GIVEN INFORMATION —

import Literature.AnabelianGeometry.SemiGraphs.TemperedPiBranchStabilizerImage
import Literature.AnabelianGeometry.SemiGraphs.TemperedPiPointSeqThroughVertex
import Literature.AnabelianGeometry.SemiGraphs.TemperedPiFibreFaithful
import Literature.GroupTheory.EstrangementDepth
import HarnessLib

/-!
# [SemiAnbd] Thm 3.7 (iii) beyond finite `𝔾`: ESTRANGEMENT IN DEPTH at the canonical tower —
# eventually no fixed edge pair over two DISTINCT base branches at a vertex of finite valence

Mochizuki, *Semi-graphs of anabelioids*, Publ. RIMS **42** (2006), §2 Def. 2.4 (iv) p. 26 (totally
estranged) and §3 Theorem 3.7 (iii), proof p. 41, third paragraph, with the author's *Comments* (2020)
(6)(b) ("`H` … is … contained, for two distinct branches `b, b'` … in the intersection of the images of
`π̂₁(𝒢_e)`, `π̂₁(𝒢_{e'})` … since `𝒢` is totally estranged, … `H` is trivial")
[cite: MochizukiSemiAnbd2006, Thm 3.7(iii) p.41].

PROOF-ONLY (cell abc-iut, layer L3, GAP row G-t6g3-2b «no escape», binder `hbdd`; seat abc-iut-w6-d062,
brick B1b(i) of the desk memo HOME/staging/w6/w6-d062/HBDD-LOCFIN-memo.md §2 «depth lemma», the
DISTINCT-BASE-BRANCH half).  At the canonical tower `D := 𝒢.galoisLevelData h36` of the constructed chart
and for a base vertex `w` with FINITELY MANY branches: for every element `c ≠ 1` of `π₁^temp(𝒢)` there is
a level `k` such that at every level `k' ≥ k`, at every tree vertex `v` of `𝔾̃_{k'}` over `w`, `c` does NOT
fix two tree edges whose branches at `v` lie over two DISTINCT branches of `𝔾` at `w`
(`eventually_not_fixed_pair_of_ne_base`).  This is a QUANTITATIVE, single-element, finite-level form of the
(I4′)_cpt kill: no compactness of a subgroup, no compatible SYSTEM of fixed branch pairs is needed —
only compactness of `Π_w`:

* the level kernels `N n := {h ∈ Π_w | h fixes every point of (S n)_w}` (built inside the proof; lemmas `levelKernel_*` over any family with the membership law): open (finite
  fibres), normal, antitone (fibre-surjective tower maps), separating ((I0v) `galoisLevelData_faithfulV`),
  and CONTAINING the stabiliser of any point of `(𝒢_{∞,n})_w` (Galois levels: all point stabilisers of
  `(S n)_w` coincide; graph-covering `𝒢_{∞,n} → S n`);
* abc-iut-L3-t11's single-level branch dictionary `PointSeq.exists_conj_brHom_pair_of_edgeMap_eq`
  (TemperedPiBranchStabilizerImage.lean): `c` fixing the two edges at `P.vertex k'` gives
  `ρ_{k'}(c) = σ^{h₁} = σ^{h₂}` with `hᵢ = fᵢ bᵢ*(kᵢ) fᵢ⁻¹` and `h₁⁻¹h₂ ∈ Stab(P.pt k') ≤ N k'`, i.e.
  `f₁⁻¹h₁f₁ ∈ Π_{b₁} ∩ (m Π_{b₂} m⁻¹)·N k'`, `m = f₁⁻¹f₂`;
* the Mathlib-only depth core `EstrangementDepth.exists_level_mul_inter_mul_subset` (this seat,
  p441748/p442464) with `M = Π_w` (total estrangement, distinct branches: `IsEstrangedEdge` clause 2) then
  puts `h₁` into `N j₀`, whence `ρ_{j₀}(c) = σ^{h₁}_{j₀} = 1` — against the choice of `j₀`.

The SAME-base-branch half (two tree edges over one branch `b` of `𝔾`, distinct images at a reference
level) needs the LINKED form of the dictionary (`β = brOf b (f⁻¹·t)`, two levels) and is brick B1b(ii) of
the memo; together they give the binder (LE_C,w) of `hbdd_of_localLevelEstranged`
(`TemperedHbddOfLocalLevelEstrangement.lean`).  Nothing here bears on [IUTchIII] Cor. 3.12; typed ≠ proved
elsewhere.
-/

namespace Literature.AnabelianGeometry.SemiGraphs

namespace ProfiniteSemiGraph

namespace GaloisLevelData

open CategoryTheory Topology
open scoped Pointwise
open Literature.AlgebraicGeometry.Frobenioids.QuasiTemperoid.BTempConnected (ρ_one_apply
  ρ_mul_apply ρ_inv_apply)

universe u

variable {𝒢 : ProfiniteSemiGraph.{u}} (D : GaloisLevelData 𝒢) (h𝒢 : 𝒢.IsCountable)
  (w : 𝒢.graph.Vertex)

/-! ### Level kernels of `Π_w` on the finite Galois levels (any family with the membership law) -/

/-- A family of subgroups `N n ≤ Π_w` *is the family of level kernels at `w`* when membership in `N n` means
fixing every point of the `w`-fibre of the finite Galois level `S n` (stated as a hypothesis `hN` on an
arbitrary family, so that this file introduces no definition; the family is built inside the proof of
`eventually_not_fixed_pair_of_ne_base_pair`).  Such kernels are NORMAL.
[cite: MochizukiSemiAnbd2006, Prop 3.6 p.38] -/
theorem levelKernel_normal (N : ℕ → Subgroup (𝒢.Gv w))
    (hN : ∀ (n : ℕ) (h : 𝒢.Gv w), h ∈ N n ↔ ∀ x : ((D.S n).SV w).obj.V, ((D.S n).SV w).obj.ρ h x = x)
    (n : ℕ) : (N n).Normal := by
  refine ⟨fun h hh f => (hN n _).2 fun x => ?_⟩
  have hh' := (hN n h).1 hh
  rw [ρ_mul_apply, ρ_mul_apply, hh', ← ρ_mul_apply, mul_inv_cancel, ρ_one_apply]

/-- Level kernels are OPEN when the level has finite fibres. [cite: MochizukiSemiAnbd2006, Prop 3.6 p.38] -/
theorem isOpen_levelKernel (N : ℕ → Subgroup (𝒢.Gv w))
    (hN : ∀ (n : ℕ) (h : 𝒢.Gv w), h ∈ N n ↔ ∀ x : ((D.S n).SV w).obj.V, ((D.S n).SV w).obj.ρ h x = x)
    (n : ℕ) (hfin : (D.S n).IsFinite) : IsOpen (N n : Set (𝒢.Gv w)) := by
  haveI := hfin.finite_V w
  have hset : (N n : Set (𝒢.Gv w)) =
      ⋂ x : ((D.S n).SV w).obj.V,
        (Literature.AlgebraicGeometry.Frobenioids.QuasiTemperoid.stabilizerSubgroup ((D.S n).SV w) x :
          Set (𝒢.Gv w)) := by
    ext h
    simp only [Set.mem_iInter, SetLike.mem_coe, hN,
      Literature.AlgebraicGeometry.Frobenioids.QuasiTemperoid.mem_stabilizerSubgroup_iff]
  rw [hset]
  exact isOpen_iInter_of_finite fun x =>
    Literature.AlgebraicGeometry.Frobenioids.QuasiTemperoid.isOpen_stabilizerSubgroup _ x

/-- Level kernels are ANTITONE along a fibre-surjective tower. [cite: MochizukiSemiAnbd2006, Prop 3.6 p.38] -/
theorem levelKernel_antitone (N : ℕ → Subgroup (𝒢.Gv w))
    (hN : ∀ (n : ℕ) (h : 𝒢.Gv w), h ∈ N n ↔ ∀ x : ((D.S n).SV w).obj.V, ((D.S n).SV w).obj.ρ h x = x)
    (hsurj : ∀ n, Function.Surjective ((D.g n).fV w).hom.hom) : Antitone N := by
  refine antitone_nat_of_succ_le fun n h hh => (hN n h).2 fun x => ?_
  obtain ⟨x', rfl⟩ := hsurj n x
  rw [← CovHom.fV_ρ, (hN (n + 1) h).1 hh x']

TRY IT — Give back the whole listing exactly as it reads.

WRITTEN REPLY —
import Literature.AnabelianGeometry.SemiGraphs.TemperedPiBranchStabilizerImage
import Literature.AnabelianGeometry.SemiGraphs.TemperedPiPointSeqThroughVertex
import Literature.AnabelianGeometry.SemiGraphs.TemperedPiFibreFaithful
import Literature.GroupTheory.EstrangementDepth
import HarnessLib

/-!
# [SemiAnbd] Thm 3.7 (iii) beyond finite `𝔾`: ESTRANGEMENT IN DEPTH at the canonical tower —
# eventually no fixed edge pair over two DISTINCT base branches at a vertex of finite valence

Mochizuki, *Semi-graphs of anabelioids*, Publ. RIMS **42** (2006), §2 Def. 2.4 (iv) p. 26 (totally
estranged) and §3 Theorem 3.7 (iii), proof p. 41, third paragraph, with the author's *Comments* (2020)
(6)(b) ("`H` … is … contained, for two distinct branches `b, b'` … in the intersection of the images of
`π̂₁(𝒢_e)`, `π̂₁(𝒢_{e'})` … since `𝒢` is totally estranged, … `H` is trivial")
[cite: MochizukiSemiAnbd2006, Thm 3.7(iii) p.41].

PROOF-ONLY (cell abc-iut, layer L3, GAP row G-t6g3-2b «no escape», binder `hbdd`; seat abc-iut-w6-d062,
brick B1b(i) of the desk memo HOME/staging/w6/w6-d062/HBDD-LOCFIN-memo.md §2 «depth lemma», the
DISTINCT-BASE-BRANCH half).  At the canonical tower `D := 𝒢.galoisLevelData h36` of the constructed chart
and for a base vertex `w` with FINITELY MANY branches: for every element `c ≠ 1` of `π₁^temp(𝒢)` there is
a level `k` such that at every level `k' ≥ k`, at every tree vertex `v` of `𝔾̃_{k'}` over `w`, `c` does NOT
fix two tree edges whose branches at `v` lie over two DISTINCT branches of `𝔾` at `w`
(`eventually_not_fixed_pair_of_ne_base`).  This is a QUANTITATIVE, single-element, finite-level form of the
(I4′)_cpt kill: no compactness of a subgroup, no compatible SYSTEM of fixed branch pairs is needed —
only compactness of `Π_w`:

* the level kernels `N n := {h ∈ Π_w | h fixes every point of (S n)_w}` (built inside the proof; lemmas `levelKernel_*` over any family with the membership law): open (finite
  fibres), normal, antitone (fibre-surjective tower maps), separating ((I0v) `galoisLevelData_faithfulV`),
  and CONTAINING the stabiliser of any point of `(𝒢_{∞,n})_w` (Galois levels: all point stabilisers of
  `(S n)_w` coincide; graph-covering `𝒢_{∞,n} → S n`);
* abc-iut-L3-t11's single-level branch dictionary `PointSeq.exists_conj_brHom_pair_of_edgeMap_eq`
  (TemperedPiBranchStabilizerImage.lean): `c` fixing the two edges at `P.vertex k'` gives
  `ρ_{k'}(c) = σ^{h₁} = σ^{h₂}` with `hᵢ = fᵢ bᵢ*(kᵢ) fᵢ⁻¹` and `h₁⁻¹h₂ ∈ Stab(P.pt k') ≤ N k'`, i.e.
  `f₁⁻¹h₁f₁ ∈ Π_{b₁} ∩ (m Π_{b₂} m⁻¹)·N k'`, `m = f₁⁻¹f₂`;
* the Mathlib-only depth core `EstrangementDepth.exists_level_mul_inter_mul_subset` (this seat,
  p441748/p442464) with `M = Π_w` (total estrangement, distinct branches: `IsEstrangedEdge` clause 2) then
  puts `h₁` into `N j₀`, whence `ρ_{j₀}(c) = σ^{h₁}_{j₀} = 1` — against the choice of `j₀`.

The SAME-base-branch half (two tree edges over one branch `b` of `𝔾`, distinct images at a reference
level) needs the LINKED form of the dictionary (`β = brOf b (f⁻¹·t)`, two levels) and is brick B1b(ii) of
the memo; together they give the binder (LE_C,w) of `hbdd_of_localLevelEstranged`
(`TemperedHbddOfLocalLevelEstrangement.lean`).  Nothing here bears on [IUTchIII] Cor. 3.12; typed ≠ proved
elsewhere.
-/

namespace Literature.AnabelianGeometry.SemiGraphs

namespace ProfiniteSemiGraph

namespace GaloisLevelData

open CategoryTheory Topology
open scoped Pointwise
open Literature.AlgebraicGeometry.Frobenioids.QuasiTemperoid.BTempConnected (ρ_one_apply
  ρ_mul_apply ρ_inv_apply)

universe u

variable {𝒢 : ProfiniteSemiGraph.{u}} (D : GaloisLevelData 𝒢) (h𝒢 : 𝒢.IsCountable)
  (w : 𝒢.graph.Vertex)

/-! ### Level kernels of `Π_w` on the finite Galois levels (any family with the membership law) -/

/-- A family of subgroups `N n ≤ Π_w` *is the family of level kernels at `w`* when membership in `N n` means
fixing every point of the `w`-fibre of the finite Galois level `S n` (stated as a hypothesis `hN` on an
arbitrary family, so that this file introduces no definition; the family is built inside the proof of
`eventually_not_fixed_pair_of_ne_base_pair`).  Such kernels are NORMAL.
[cite: MochizukiSemiAnbd2006, Prop 3.6 p.38] -/
theorem levelKernel_normal (N : ℕ → Subgroup (𝒢.Gv w))
    (hN : ∀ (n : ℕ) (h : 𝒢.Gv w), h ∈ N n ↔ ∀ x : ((D.S n).SV w).obj.V, ((D.S n).SV w).obj.ρ h x = x)
    (n : ℕ) : (N n).Normal := by
  refine ⟨fun h hh f => (hN n _).2 fun x => ?_⟩
  have hh' := (hN n h).1 hh
  rw [ρ_mul_apply, ρ_mul_apply, hh', ← ρ_mul_apply, mul_inv_cancel, ρ_one_apply]

/-- Level kernels are OPEN when the level has finite fibres. [cite: MochizukiSemiAnbd2006, Prop 3.6 p.38] -/
theorem isOpen_levelKernel (N : ℕ → Subgroup (𝒢.Gv w))
    (hN : ∀ (n : ℕ) (h : 𝒢.Gv w), h ∈ N n ↔ ∀ x : ((D.S n).SV w).obj.V, ((D.S n).SV w).obj.ρ h x = x)
    (n : ℕ) (hfin : (D.S n).IsFinite) : IsOpen (N n : Set (𝒢.Gv w)) := by
  haveI := hfin.finite_V w
  have hset : (N n : Set (𝒢.Gv w)) =
      ⋂ x : ((D.S n).SV w).obj.V,
        (Literature.AlgebraicGeometry.Frobenioids.QuasiTemperoid.stabilizerSubgroup ((D.S n).SV w) x :
          Set (𝒢.Gv w)) := by
    ext h
    simp only [Set.mem_iInter, SetLike.mem_coe, hN,
      Literature.AlgebraicGeometry.Frobenioids.QuasiTemperoid.mem_stabilizerSubgroup_iff]
  rw [hset]
  exact isOpen_iInter_of_finite fun x =>
    Literature.AlgebraicGeometry.Frobenioids.QuasiTemperoid.isOpen_stabilizerSubgroup _ x

/-- Level kernels are ANTITONE along a fibre-surjective tower. [cite: MochizukiSemiAnbd2006, Prop 3.6 p.38] -/
theorem levelKernel_antitone (N : ℕ → Subgroup (𝒢.Gv w))
    (hN : ∀ (n : ℕ) (h : 𝒢.Gv w), h ∈ N n ↔ ∀ x : ((D.S n).SV w).obj.V, ((D.S n).SV w).obj.ρ h x = x)
    (hsurj : ∀ n, Function.Surjective ((D.g n).fV w).hom.hom) : Antitone N := by
  refine antitone_nat_of_succ_le fun n h hh => (hN n h).2 fun x => ?_
  obtain ⟨x', rfl⟩ := hsurj n x
  rw [← CovHom.fV_ρ, (hN (n + 1) h).1 hh x']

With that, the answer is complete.